Employees do not want new software - go on occasion or bend their line?

    Software leapfrog will soon become a very common disease of companies. To change one software for another because of every little thing, to jump from technology to technology, to experiment in a living business is becoming the norm. At the same time, a real civil war begins in the office: a resistance movement is being introduced, partisans are conducting subversive work against the new system, spies are promoting a brave new world with new software, management from the armored car of the  corporate portal broadcasts about peace, work, KPI. A revolution usually ends with the complete failure of one of the parties.

    We know almost everything about implementation, so we’ll try to figure out how to turn a revolution into evolution and make implementation as useful and painless as possible. Well, or at least tell you what you can get into the process of.

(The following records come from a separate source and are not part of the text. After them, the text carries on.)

/-- **`σ_{γ,t}^*` is an involution when `γ² = 1`** (e.g. `γ = diag(-1,-1,1,…,1)`; `d ≥ 1`): on
`Hⁱ(𝒴_{M,t}(ℂ); ℚ)`, `σ_{γ,t}^* ∘ σ_{γ,t}^* = id` — conjugate `σ_{γ,t}^*` to `diagonalAut^*` along a compatible
fibre isomorphism and use `g_γ ∘ g_γ = g_{γ²} = id` on complex points (`diagonalMap_mul`, `diagonalMap_one`).
[cite: Katz2009, §3] -/
theorem pull_sigmaMFiber_pull_sigmaMFiber (hd : 0 < d) (hγ : FixesMonomials ℂ n d M γ) (hγ2 : γ * γ = 1)
    (t : AlgPoints (baseM ℂ n d M) ℂ) (i : ℕ) (x : bettiCohomology (fiberOver (familyM ℂ n d M) t) i) :
    BettiUniverse.pull (sigmaMFiber ℂ n d M γ hγ t) i (BettiUniverse.pull (sigmaMFiber ℂ n d M γ hγ t) i x) = x := by
  obtain ⟨e, he⟩ := exists_fiberIsoM_comp_hypersurfaceι ℂ n d M hd t
  have ha : γ ∈ HodgeTheory.diagonalStabilizer (pointFormM ℂ n d M t) :=
    mem_diagonalStabilizer_of_isSupportedOn hγ (isHomogeneous_pointForm ℂ n d _) (isSupportedOn_pointFormM ℂ n d M t)
  have hmap : AlgPoints.mapContinuous (L := ℂ)
      (HodgeTheory.diagonalAut _ ha ≫ HodgeTheory.diagonalAut _ ha) =
        AlgPoints.mapContinuous (L := ℂ) (𝟙 (SmoothHypersurface.hypersurface (pointFormM ℂ n d M t))) := by
    rw [AlgPoints.mapContinuous_comp, AlgPoints.mapContinuous_id]
    change (HodgeTheory.diagonalMap _ ha).comp (HodgeTheory.diagonalMap _ ha) = _
    rw [← HodgeTheory.diagonalMap_mul ha ha, ← HodgeTheory.diagonalMap_one (F := pointFormM ℂ n d M t)]
    congr 1
  have hsq : BettiUniverse.pull (HodgeTheory.diagonalAut _ ha ≫ HodgeTheory.diagonalAut _ ha) i = LinearMap.id := by
    rw [← BettiUniverse.pull_id (SmoothHypersurface.hypersurface (pointFormM ℂ n d M t)) i, BettiUniverse.pull,
      BettiUniverse.pull, bettiCohomology.map, bettiCohomology.map, hmap]
  apply (BettiUniverse.pullEquiv e i).injective
  rw [pullEquiv_pull_sigmaMFiber n d M γ hγ t e he ha, pullEquiv_pull_sigmaMFiber n d M γ hγ t e he ha,
    ← LinearMap.comp_apply, ← BettiUniverse.pull_comp, hsq, LinearMap.id_apply]

variable (k : ℕ) {U : Set (ComplexPoints (baseM ℂ n d M))}
  (hU : IsCohomologicallyLocallyTrivialOn (familyM ℂ n d M) U)

/-- **Transport commutes with `σ_γ^*`** (complex coefficients): for a homotopy class of paths `δ` from
`s` to `t` in a cohomologically locally trivial `U ⊆ S_M(ℂ)`, `δ_* (σ_{γ,s}^* α) = σ_{γ,t}^* (δ_* α)` —
`σ_γ` is an endomorphism of the family over the base (`DirectImageEndomorphism.transportFun_map_fiberHom`).
[cite: VoisinHodgeII2003, §3.1.2] -/
theorem transportFun_map_sigmaMFiber (hγ : FixesMonomials ℂ n d M γ) {s t : U}
    (δ : Path.Homotopic.Quotient s t) (α : complexBetti (fiberOver (familyM ℂ n d M) s.1) k) :
    transportFun (familyM ℂ n d M) k hU δ (complexBetti.map (sigmaMFiber ℂ n d M γ hγ s.1) k α) =
      complexBetti.map (sigmaMFiber ℂ n d M γ hγ t.1) k (transportFun (familyM ℂ n d M) k hU δ α) :=
  transportFun_map_fiberHom (familyM ℂ n d M) k hU (sigmaM ℂ n d M γ hγ) (sigmaM_comp_familyM ℂ n d M γ hγ)
    (fun t => sigmaMFiber ℂ n d M γ hγ t) (fun t => sigmaMFiber_comp_fiberι ℂ n d M γ hγ t) δ α

/-- **Rational transports commute with `σ_γ^*`**: if `T : Hᵏ(𝒴_{M,s}; ℚ) ≃ Hᵏ(𝒴_{M,t}; ℚ)` is the rational
transport along `δ`, then `T (σ_{γ,s}^* v) = σ_{γ,t}^* (T v)` (`ofRatClass` is injective and natural).
[cite: VoisinHodgeII2003, §3.1.2] -/
theorem isRatTransport_map_pull_sigmaMFiber (hγ : FixesMonomials ℂ n d M γ) {s t : U}
    {δ : Path.Homotopic.Quotient s t}
    {T : bettiCohomology (fiberOver (familyM ℂ n d M) s.1) k ≃ₗ[ℚ]
      bettiCohomology (fiberOver (familyM ℂ n d M) t.1) k}
    (hT : IsRatTransport (familyM ℂ n d M) k hU δ T) (v : bettiCohomology (fiberOver (familyM ℂ n d M) s.1) k) :
    T (BettiUniverse.pull (sigmaMFiber ℂ n d M γ hγ s.1) k v) =
      BettiUniverse.pull (sigmaMFiber ℂ n d M γ hγ t.1) k (T v) := by
  apply ofRatClass_injective
  rw [hT, BettiUniverse.pull, BettiUniverse.pull]
  change transportFun (familyM ℂ n d M) k hU δ (ofRatClass _ k
      (singularCohomology.map ℚ ℚ (AlgPoints.mapContinuous (L := ℂ) (sigmaMFiber ℂ n d M γ hγ s.1)) k v)) =
    ofRatClass _ k (singularCohomology.map ℚ ℚ
      (AlgPoints.mapContinuous (L := ℂ) (sigmaMFiber ℂ n d M γ hγ t.1)) k (T v))
  rw [ofRatClass_map, ofRatClass_map, hT]
  exact transportFun_map_sigmaMFiber n d M γ k hU hγ δ (ofRatClass _ k v)

/-- **H1 — the monodromy group commutes with `σ_γ^*`**: every `g ∈ Γ_s` (rational transports of loops at
`s` in `U`, `ratMonodromyGroup`) satisfies `g ∘ σ_{γ,s}^* = σ_{γ,s}^* ∘ g`.
[cite: CarlsonMullerStachPeters2017, Lemma–Definition 15.3.7] -/
theorem ratMonodromyGroup_map_pull_sigmaMFiber (hγ : FixesMonomials ℂ n d M γ) (s : U)
    {g : bettiCohomology (fiberOver (familyM ℂ n d M) s.1) k ≃ₗ[ℚ]
      bettiCohomology (fiberOver (familyM ℂ n d M) s.1) k}
    (hg : g ∈ ratMonodromyGroup (familyM ℂ n d M) k hU s)
    (x : bettiCohomology (fiberOver (familyM ℂ n d M) s.1) k) :
    g (BettiUniverse.pull (sigmaMFiber ℂ n d M γ hγ s.1) k x) =
      BettiUniverse.pull (sigmaMFiber ℂ n d M γ hγ s.1) k (g x) := by
  obtain ⟨δ, hδ⟩ := hg
  exact isRatTransport_map_pull_sigmaMFiber n d M γ k hU hγ hδ x

end Sigma

/-! ### Base change of transport from the `M`-supported family to the universal family -/

section BaseChange

variable (n d : ℕ) (M : Set (DegIndex n d)) (k : ℕ)

/-- `S_M(ℂ) → U(ℂ)` (on the subtypes `Set.univ`) is continuous (`g_M` is algebraic, hence continuous for the
strong topology). [cite: SerreGAGA1956, §2 n°5] -/
theorem continuous_mapToBaseUniv :
    Continuous fun x : (Set.univ : Set (ComplexPoints (baseM ℂ n d M))) =>
      (⟨AlgPoints.map (toBase ℂ n d M) x.1, Set.mem_univ _⟩ : (Set.univ : Set (ComplexPoints (base ℂ n d)))) :=
  ((AlgPoints.continuous_map (L := ℂ) (toBase ℂ n d M)).comp continuous_subtype_val).subtype_mk _

/-- **Transport commutes with the base change `𝒴_M = 𝒴_U ×_U S_M → 𝒴_U`** (complex coefficients): for a
path `γ'` in `S_M(ℂ)` over the path `γ` in `U(ℂ)` and the fibre isomorphisms `e_t : 𝒴_{M,t} ≅ 𝒴_{g t}`
(`fiberIsoM`), `(e_{t'}⁻¹)^* (γ'_* α') = γ_* ((e_{s'}⁻¹)^* α')` — the local system `Rᵏ π_{M*} ℂ` is the
inverse image `g_M⁻¹ Rᵏ π_* ℂ` (`FiberClass.baseChange_transportFun_of_isCohomologicallyLocallyTrivialOn`,
valid for every morphism of bases). [cite: VoisinHodgeII2003, §3.1.2] -/
theorem map_inv_transportFun_familyM
    (hU : IsCohomologicallyLocallyTrivialOn (family ℂ n d) Set.univ)
    (hU' : IsCohomologicallyLocallyTrivialOn (familyM ℂ n d M) Set.univ)
    {s' t' : (Set.univ : Set (ComplexPoints (baseM ℂ n d M)))} (γ' : Path s' t')
    (γ : Path (⟨AlgPoints.map (toBase ℂ n d M) s'.1, Set.mem_univ _⟩ :
        (Set.univ : Set (ComplexPoints (base ℂ n d))))
      ⟨AlgPoints.map (toBase ℂ n d M) t'.1, Set.mem_univ _⟩)
    (hγ : ∀ u, AlgPoints.map (toBase ℂ n d M) (γ' u).1 = (γ u).1)
    (α' : complexBetti (fiberOver (familyM ℂ n d M) s'.1) k) :
    complexBetti.map (fiberIsoM ℂ n d M t'.1).inv k (transportFun (familyM ℂ n d M) k hU' ⟦γ'⟧ α') =
      transportFun (family ℂ n d) k hU ⟦γ⟧ (complexBetti.map (fiberIsoM ℂ n d M s'.1).inv k α') := by
  have h := FiberClass.baseChange_transportFun_of_isCohomologicallyLocallyTrivialOn (family ℂ n d)
    (toBase ℂ n d M) hU hU' k γ γ' hγ α' (α := complexBetti.map (fiberIsoM ℂ n d M s'.1).inv k α') rfl
  exact ((FiberClass.mk_eq_mk_iff _ _).1 h).symm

    Ideal visualization of the adoption of new software by employees. Source -

    Yandex.Pictures Foreign consultants would start this article like this: “If you offer your employees high-quality software that can improve their work, have a qualitative impact on performance, the adoption of a new program or system will occur naturally way. " But we are with you in Russia, so the question of suspicious and warlike employees is very relevant. A natural transition will not work, even with minimal software such as a corporate messenger or softphone.

    Where does the problem grow from?

    Today, each company has a whole software zoo (we take the general case, because the number of software in IT companies is more than double or triple, and adaptation problems overlap partially and are very specific): project management systems, CRM / ERP, email clients, instant messengers, corporate portal, etc. And this is not counting the fact that there are companies in which even the transition from browser to browser is carried out by the whole team without exception (and there are also teams that are completely sitting on Internet Explorer Edge). In the general case, there are several situations for which our article may be useful:

    • the process of primary automation of a certain group of tasks takes place: the first CRM / ERP is introduced, a corporate portal is opened, a system for technical support is installed, and so on .;
    • there is a replacement of one software for another for some reason: obsolescence, new requirements, scaling, change of activity, etc .;
    • modules of the existing system are being expanded for development and growth (for example, the company opened production and decided to switch from RegionSoft CRM Professional to RegionSoft CRM Enterprise Plus with maximum functionality);
    • There is a serious interface and functional software update.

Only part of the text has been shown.